Illustration: A light purple robot body sits on a dark purple background with multicolored icons, stars and circles to visualize Ally's journey to apply artificial intelligence, machine learning, and automation.

Leaping Past Observability with AIOps

Sandra Byrd & Nash Deel
May 26, 2022
7 min read

As a leading digital financial services company, Ally is relentlessly focused on providing the best experiences for our customers. This requires us to obsess over platform availability and resiliency. Given the scale of our digital platforms, and the focus on continuous improvement, we’ve been on a journey to apply artificial intelligence (AI), machine learning (ML), and automation. Enter AIOps — artificial intelligence operations — the use of machine learning concepts to enhance IT operations. AIOps has become integral to how Ally proactively identifies and resolves emerging threats and vulnerabilities. Gartner research underscores this idea by finding that “[t]here is no future of IT operations that does not include AIOps.
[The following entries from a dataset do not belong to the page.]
import Summits.BirchSwinnertonDyer.BirchSwinnertonDyer.Theorems.AlignedTransportAtTwoMainConjectureOfRankZeroBSDAtTwoSelmerLayerDescentMonotone
import Summits.BirchSwinnertonDyer.BirchSwinnertonDyer.Theorems.PublishedInputsGreenbergLemma34CyclicExtension
import Literature.NumberTheory.EllipticCurves.Greenberg1999.ControlLocalKernelsLayerGoodProofs
import Literature.NumberTheory.EllipticCurves.Greenberg1999.ControlLocalKernelsLayerMultiplicativeProofs
import Literature.NumberTheory.EllipticCurves.Greenberg1999.ControlLocalKernelsLayerAdditiveProofs
import Literature.NumberTheory.EllipticCurves.BSDRankZeroDensity
import HarnessLib

/-!
# Route `AlignedTransportAtTwo`, crux C2 `MainConjectureOfRankZeroBSDAtTwo` (stmt-BirchSwinnertonDyer-22298):
# THE GROWTH-BUDGET DOOR — `μ₂ = 0` (the TOWER gap, hence Mazur's main conjecture at `2` modulo PRINT) for a cell curve
# whose `2`-Selmer rank grows by LESS THAN `2^{j′} − 3 − log₂ ∏` from `ℚ` to the layer `ℚ_{j′}`; in particular
# ★ `2`-SELMER STATIONARITY AT `ℚ(ζ₁₆)⁺` CERTIFIES `μ₂ = 0` — with NO tower PRINT binder left

HONEST FRAMING (cell `bsd-f1-sign2`, WIDTH-5 attached prover seat `bsd-line-att-p5` gen 45 on line `birth` of the lead
`bsd-line-att-p2`; `--supports` stmt-BirchSwinnertonDyer-22298, closes nothing; BSD is NOT proved by any of this; the crux C2,
its verdict «blocked-on `Rank1Residual.GreenbergMuConjectureIrreducible`» and every registered stub are untouched). THEOREMS ONLY —
no `def`, no instance, no named fact, no `sorry`. PLACEMENT: COROLLARY-OF-TREE — g44's `towerGapAtTwo_of_descent_cert` (the TOWER
road's `KatoHalfPinch.towerGapAtTwo_of_layerSelmer_cert` in descent currency) with (i) its four PRINT binders `h33g`/`hM`/`hA`/`hS34`
DISCHARGED by the tree's theorems (`Greenberg1999.lemma33_localTowerKerPrimary_eq_bot_of_good_holds`,
`…cyclic_of_multiplicative_holds`, `…le_four_of_additive_holds`, `InputsGreenbergLemma34Layer.lemma34_localTowerKerPrimary_cyclicExtension_rat_holds`
— Greenberg LNM 1716 Lemmas 3.3/3.4, proved in the tree by cells `bsd-2adic` / `bsd-inputs`), and (ii) the lower layer read at `j = 0`
with `2^a = #Sel^(2)(E/ℚ)` EXACTLY (a `2`-group), so that the certificate becomes a statement about the GROWTH of the `2`-Selmer rank.

* §1 `towerGapAtTwo_of_descent_cert_free`, `towerGapAtTwo_of_descent_cert_of_shaAn_even_free` — g44's two certificates with NO
  tower PRINT binder (same kit hypotheses `hlow`/`hup`/`harith`).
* §2 ★★★ `towerGapAtTwo_of_descent_growthBudget` — **THE GROWTH-BUDGET DOOR**: for `W/ℚ` (globally minimal, elliptic) good ordinary
  at `2` without a rational `2`-torsion abscissa, odd bad primes `P ⊇ {ℓ odd : ℓ ∣ Δ_min}` with the road's local constants `C_ℓ, e_ℓ`
  (branch condition `hC` verbatim), a layer `j′` and a budget `g` with **`#Sel^(2)(E/ℚ_{j′}) ≤ 2^g · #Sel^(2)(E/ℚ)`** for every cyclotomic
  presentation and **`2^g · 4 · ∏ C_ℓ^{2^{min(j′,e_ℓ)}} < 2^{2^{j′} − 1}`**: `X5.O1.TowerGapAtTwo W` (⟹ `X(W/ℚ_∞)` torsion with `μ₂ = 0` for
  every presentation, `isTorsion_and_mu_eq_zero_of_descent_growthBudget`).
* §3 ★★★ `towerGapAtTwo_of_selmer_stationary_layerTwo` — **STATIONARITY AT `ℚ(ζ₁₆)⁺`**: if every odd prime of `Δ_min` is a prime of
  multiplicative reduction with ODD `ord_ℓ Δ_min`, and **`#Sel^(2)(E/ℚ(ζ₁₆)⁺) ≤ #Sel^(2)(E/ℚ)`** (no growth of the `2`-Selmer group from `ℚ`
  to the second layer; `≥` is automatic, `…DescentMonotone`), then `TowerGapAtTwo W`; `towerGapAtTwo_of_selmer_growth_le_four_layerThree` —
  same odd-prime shape, **growth by at most `4` ranks up to `ℚ(ζ₃₂)⁺`** suffices.
* §4 `mazurMainConjecture_two_of_selmer_stationary_layerTwo`, `…_of_descent_growthBudget` — composed with att-p3 g13's closer:
  **`MazurMainConjecture W 2` from PRINT₄ {Kato 17.4 (1)(2) at `2`, period unit, modularity, GZK} + `r_an = 0` + `BSD₂(W)` + ONE `2`-descent
  over `ℚ(ζ₁₆)⁺` returning the rank over `ℚ`** (resp. one over `ℚ_{j′}` within budget). CONDITIONAL on the displayed PRINT₄ only.

Reading. The floor of `…DescentMonotone` says `d_{j′} ≥ d_0`; this file says how much room there is above the floor: at `ℚ(ζ₁₆)⁺` none
(`g = 0`, clean odd primes), at `ℚ(ζ₃₂)⁺` four ranks, at `ℚ(ζ₆₄)⁺` twelve (`2^g·4 < 2^{15}`). If `μ₂(W) ≥ 1` the `2`-Selmer ranks of the layers grow at least
like `2^{j′}` up to a bounded error (g43's completeness theorem `seedMuZero_iff_exists_descent_rankJump_two` makes this precise), so a
budget linear in `2^{j′}` is the natural shape of road (a). Nothing here runs a descent; `μ₂ = 0` is certified
for no curve by this file.

References: R. Greenberg, LNM 1716 (1999), §1 Conj. 1.11, §3 Lemmas 3.1–3.5, §4 [GreenbergLNM1716]; K. Kato, Astérisque 295 (2004),
Thm. 17.4 [Kato2004Asterisque]; J. H. Silverman, GTM 106, Thm. X.4.2 [SilvermanAEC2009]; L. C. Washington, GTM 83, §13.1 [Washington1997];
R. L. Miller, LMS J. Comput. Math. 14 (2011), Def. 1.1 [Miller2011LMS].
-/

set_option linter.dupNamespace false
set_option autoImplicit false

noncomputable section

open scoped Classical AddSubgroup MatrixGroups ModularForm

namespace Summit.BirchSwinnertonDyer.BirchSwinnertonDyer.Theorems.AlignedTransportAtTwoSelmerLayerDescentGrowthBudget

open CongruenceSubgroup WeierstrassCurve Literature.NumberTheory.EllipticCurves Literature.NumberTheory.EllipticCurves.Greenberg1999
  Literature.NumberTheory.EllipticCurves.ModularForms
  Literature.NumberTheory.EllipticCurves.Rank1Residual Literature.NumberTheory.EllipticCurves.Rank1Residual.Typed
  Summit.BirchSwinnertonDyer.Rank1Residual.X5.O1
  Summit.BirchSwinnertonDyer.BirchSwinnertonDyer.Theorems.Rank1ResidualX1Defs
  Summit.BirchSwinnertonDyer.BirchSwinnertonDyer.Theorems.AlignedTransportAtTwoSeedKernelEC
  Summit.BirchSwinnertonDyer.BirchSwinnertonDyer.Theorems.InputsGreenbergLemma34Layer
  Summit.BirchSwinnertonDyer.BirchSwinnertonDyer.Theorems.AlignedTransportAtTwoSelmerLayerMuDoorDescent
  Summit.BirchSwinnertonDyer.BirchSwinnertonDyer.Theorems.AlignedTransportAtTwoSelmerLayerMuDoorDescentBase
  Summit.BirchSwinnertonDyer.BirchSwinnertonDyer.Theorems.AlignedTransportAtTwoSelmerLayerMuDoorDescentTowerCert
  Summit.BirchSwinnertonDyer.BirchSwinnertonDyer.Theorems.AlignedTransportAtTwoSelmerLayerDescentMonotone

variable (W : WeierstrassCurve ℚ) [W.IsElliptic] [W.IsGloballyMinimal]

/-! ## §1 g44's certificates with the four tower PRINT binders discharged -/

/-- **The TOWER gap certificate in descent currency with NO tower PRINT binder**: `…DescentTowerCert.towerGapAtTwo_of_descent_cert` with
`h33g`, `hM`, `hA` (Greenberg's Lemma 3.3 for good / multiplicative / additive `v ∤ 2`) and `hS34` (Lemma 3.4 at `v ∣ 2` for `ℚ`) fed by
the tree's theorems. Remaining inputs: the cell hypotheses, the explicit local data `P, C, e, k` with its branch condition, and the two
kit counts `2^a ≤ #Sel^(2)(E/ℚ_j)`, `#Sel^(2)(E/ℚ_{j′}) ≤ 2^d` with `2^d · 4 · ∏ C_ℓ^{2^{min(j′,e_ℓ)}} < 2^{2^{j′} − 2^j + a}`.
[cite: GreenbergLNM1716, §3 Lemmas 3.3–3.5, §4] [cite: SilvermanAEC2009, Thm. X.4.2] -/
theorem towerGapAtTwo_of_descent_cert_free
    (hord : IsOrdinaryAt W 2) (ht : ∀ x : ℚ, ¬ HasRationalTwoTorsionX W x) {j j' a d : ℕ} (hjj' : j ≤ j')
    (P : Finset ℕ) (hP : ∀ ℓ ∈ P, ℓ.Prime ∧ ℓ ≠ 2)
    (hΔ : ∀ ℓ : ℕ, ℓ.Prime → ℓ ≠ 2 → (ℓ : ℤ) ∣ W.minimalDiscriminantInt → ℓ ∈ P)
    (C e k : ℕ → ℕ) (he : ∀ ℓ ∈ P, ¬ 2 ^ (e ℓ + 4) ∣ ℓ ^ 2 - 1)
    (hC : ∀ (ℓ : ℕ) [Fact ℓ.Prime], ℓ ∈ P →
      4 ≤ C ℓ ∨ (W.HasMultiplicativeReductionAtPrime ℓ ∧ 2 ≤ C ℓ) ∨
        (W.HasMultiplicativeReductionAtPrime ℓ ∧ (ℓ : ℤ) ^ k ℓ ∣ W.minimalDiscriminantInt ∧
          ¬ (ℓ : ℤ) ^ (k ℓ + 1) ∣ W.minimalDiscriminantInt ∧ ¬ 2 ∣ k ℓ ∧ 1 ≤ C ℓ) ∨
        (¬ (ℓ : ℤ) ∣ W.minimalDiscriminantInt ∧ 1 ≤ C ℓ))
    (hlow : ∀ κ : ZpExtension ℚ 2, κ.IsCyclotomic → 2 ^ a ≤ Nat.card ((W.baseChange (κ.layer j)).selmerGroup 2))
    (hup : ∀ κ : ZpExtension ℚ 2, κ.IsCyclotomic → Nat.card ((W.baseChange (κ.layer j')).selmerGroup 2) ≤ 2 ^ d)
    (harith : 2 ^ d * 4 * ∏ ℓ ∈ P, C ℓ ^ 2 ^ min j' (e ℓ) < 2 ^ (2 ^ j' - 2 ^ j + a)) :
    TowerGapAtTwo W :=
  towerGapAtTwo_of_descent_cert W lemma33_localTowerKerPrimary_eq_bot_of_good_holds
    lemma33_localTowerKerPrimary_cyclic_of_multiplicative_holds lemma33_natCard_localTowerKerPrimary_le_four_of_additive_holds
    lemma34_localTowerKerPrimary_cyclicExtension_rat_holds hord ht hjj' P hP hΔ C e k he hC hlow hup harith

/-- **The Ш-nontrivial certificate with NO tower PRINT binder**: `…DescentTowerCert.towerGapAtTwo_of_descent_cert_of_shaAn_even` with
`h33g`/`hM`/`hA`/`hS34` fed by the tree. Inputs: `BSD₂(W)`, `r_an = 0`, `#Ш_an = q` with `ord₂ q ≠ 0`, the local data, ONE kit count
`#Sel^(2)(E/ℚ_{j′}) ≤ 2^d` with `2^d · 4 · ∏ < 2^{2^{j′} + 1}`. [cite: GreenbergLNM1716, §3 Lemmas 3.3–3.5, §4] [cite: Miller2011LMS, Def. 1.1] -/
theorem towerGapAtTwo_of_descent_cert_of_shaAn_even_free
    (hord : IsOrdinaryAt W 2) (ht : ∀ x : ℚ, ¬ HasRationalTwoTorsionX W x)
    (hbsd : BSDp W 2) (hr : W.analyticRank = 0) {q : ℚ} (hq : shaAn W = (q : ℂ)) (hv : padicValRat 2 q ≠ 0)
    {j' d : ℕ} (P : Finset ℕ) (hP : ∀ ℓ ∈ P, ℓ.Prime ∧ ℓ ≠ 2)
    (hΔ : ∀ ℓ : ℕ, ℓ.Prime → ℓ ≠ 2 → (ℓ : ℤ) ∣ W.minimalDiscriminantInt → ℓ ∈ P)
    (C e k : ℕ → ℕ) (he : ∀ ℓ ∈ P, ¬ 2 ^ (e ℓ + 4) ∣ ℓ ^ 2 - 1)
    (hC : ∀ (ℓ : ℕ) [Fact ℓ.Prime], ℓ ∈ P →
      4 ≤ C ℓ ∨ (W.HasMultiplicativeReductionAtPrime ℓ ∧ 2 ≤ C ℓ) ∨
        (W.HasMultiplicativeReductionAtPrime ℓ ∧ (ℓ : ℤ) ^ k ℓ ∣ W.minimalDiscriminantInt ∧
          ¬ (ℓ : ℤ) ^ (k ℓ + 1) ∣ W.minimalDiscriminantInt ∧ ¬ 2 ∣ k ℓ ∧ 1 ≤ C ℓ) ∨
        (¬ (ℓ : ℤ) ∣ W.minimalDiscriminantInt ∧ 1 ≤ C ℓ))
    (hup : ∀ κ : ZpExtension ℚ 2, κ.IsCyclotomic → Nat.card ((W.baseChange (κ.layer j')).selmerGroup 2) ≤ 2 ^ d)
    (harith : 2 ^ d * 4 * ∏ ℓ ∈ P, C ℓ ^ 2 ^ min j' (e ℓ) < 2 ^ (2 ^ j' + 1)) :
    TowerGapAtTwo W :=
  towerGapAtTwo_of_descent_cert_of_shaAn_even W lemma33_localTowerKerPrimary_eq_bot_of_good_holds
    lemma33_localTowerKerPrimary_cyclic_of_multiplicative_holds lemma33_natCard_localTowerKerPrimary_le_four_of_additive_holds
    lemma34_localTowerKerPrimary_cyclicExtension_rat_holds hord ht hbsd hr hq hv P hP hΔ C e k he hC hup harith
This is due to the rapid growth in data volumes and pace of change (exemplified by rate of application delivery and event-driven business models) that cannot wait on humans to derive insights.”

The Challenge: Effectively & Efficiently Identify Emerging Issues

Like most companies, Ally has several tools and teams who are responsible for ensuring our digital experiences are available for our customers. Prior to implementing AIOps, teams would need to use multiple tools to monitor and react to potential issues. This multi-system monitoring environment impacted our ability to identify emerging issues effectively and efficiently — tracked through key metrics such as mean time to assign (MTTA), mean time to detect (MTTD), and mean time to remediate/resolve (MTTR). In short, often it was taking us longer to find the issue than remediate it. Therefore, implementing an AIOps solution was the obvious next step to be better in our monitoring and observability practices. To do this we approached it through three parts — establishing a standard operational taxonomy, onboarding applications, and automating manual alerts.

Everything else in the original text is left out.